Adama Delphine Fawundu is a photographer and visual artist born in Brooklyn, NY to parents from Sierra Leone and Equatorial Guinea, West Africa. “Adama Delphine Fawundu’s work is about finding ways to connect with her kin – a group not merely confined to those who share a direct common ancestor but an expansive definition inclusive of the many who descend from the dispersed, the stolen, those for whom the violence, and opportunity wrought by the sea is at once a spectre and a fact of everyday life,” writes scholar Niama Safia Sandy.
With over fifteen years experience working as a photographer, Fawundu enhanced her studio practice and completed her MFA in Visual Arts from Columbia University in 2018. She now uses photography, printmaking, video, sound and assemblage as an artistic language.
Fawundu co-founded and independently published the sold-out book MFON: Women Photographers of the African Diaspora. The critically acclaimed book MFON led Fawundu on a book tour which included talks at The Tate Modern, The Schomburg Center for Research in Black Culture, Harvard University amongst many other institutions.

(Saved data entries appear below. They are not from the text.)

/-- **THE BOX WITNESS THROUGH §3** (one hypothesis fewer than `NE9ScalingDictionaryWitness.box_formAct_couplingTwoPoint`):
on the free Gaussian block cut off to the box `[−1, 1]^ι` (unit density, purely quadratic action) the junction §3 applies
with `N = 1` — no bound of the action on the box is computed. [folklore] -/
theorem box_formAct_couplingTwoPoint_of_nonneg (A : Matrix ι ι ℝ) (hA : A.PosDef) {θ : ℝ} (hθ : 0 < θ) (hθ1 : θ < 1)
    {γ : ℝ} (hγ : 0 < γ) {s s' : ℝ} (hs : s ∈ Ioc 0 γ) (hs' : s' ∈ Ioc 0 γ) :
    ‖formAct (gaussRef A) (scaledCut (Set.Icc (fun _ : ι => (-1 : ℝ)) (fun _ => 1))) (fun _ => 1)
        (scaledExp (fun _ : ι → ℝ => (0 : ℂ)) (fun _ => (0 : ℝ))) s‖ ≤ 1 ∧
      ‖formAct (gaussRef A) (scaledCut (Set.Icc (fun _ : ι => (-1 : ℝ)) (fun _ => 1))) (fun _ => 1)
            (scaledExp (fun _ : ι → ℝ => (0 : ℂ)) (fun _ => (0 : ℝ))) s -
          formAct (gaussRef A) (scaledCut (Set.Icc (fun _ : ι => (-1 : ℝ)) (fun _ => 1))) (fun _ => 1)
            (scaledExp (fun _ : ι → ℝ => (0 : ℂ)) (fun _ => (0 : ℝ))) s'‖ ≤
        birthConst θ (Fintype.card ι) / (γ⁻¹) ^ 2 * 1 * |(s⁻¹) ^ 2 - (s'⁻¹) ^ 2| := by
  set K : Set (ι → ℝ) := Set.Icc (fun _ : ι => (-1 : ℝ)) (fun _ => 1) with hKdef
  have hK : MeasurableSet K := measurableSet_Icc
  have hvol : volume K ≠ ∞ := by
    rw [hKdef, Real.volume_Icc_pi]
    exact ENNReal.prod_ne_top fun i _ => ENNReal.ofReal_ne_top
  have hint : Integrable (K.indicator fun x => cexp ((fun _ : ι → ℝ => (0 : ℂ)) x)) volume :=
    (integrableOn_const hvol).integrable_indicator hK
  have habs : ∀ r, (1 - θ) * (γ⁻¹) ^ 2 ≤ r →
      absAct A volume (K.indicator fun x => cexp ((fun _ : ι → ℝ => (0 : ℂ)) x))
        (fun x => quadForm A x + (fun _ : ι → ℝ => (0 : ℝ)) x) r ≤ 1 := by
    intro r hr
    have hr0 : 0 < r := lt_of_lt_of_le (mul_pos (by linarith) (by positivity)) hr
    refine absAct_le_of_norm_le A hA (c := 1) (fun x => ?_) hr0
    refine (norm_indicator_le_norm_self _ _).trans ?_
    simp
  exact formAct_couplingTwoPoint_of_insertion_of_nonneg A hA hK hint (P := fun _ => (0 : ℝ)) measurable_const
    (fun x _ => by rw [add_zero]; exact quadForm_nonneg' A hA x) hθ hθ1 hγ habs hs hs'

Ms. Fawundu’s works have been reviewed in publications and media outlets such as Time Magazine, The New York Times, Leica Fotografie International, Vogue Online, The Washington Post, Dazed Digital, Arise TV, and the BBC World. Ms. Fawundu’s works can be found in the private and public collections such as the Brooklyn Museum of Art, The Brooklyn Historical Society, and The Museum of Contemporary Art at the University of São Paulo, Brazil.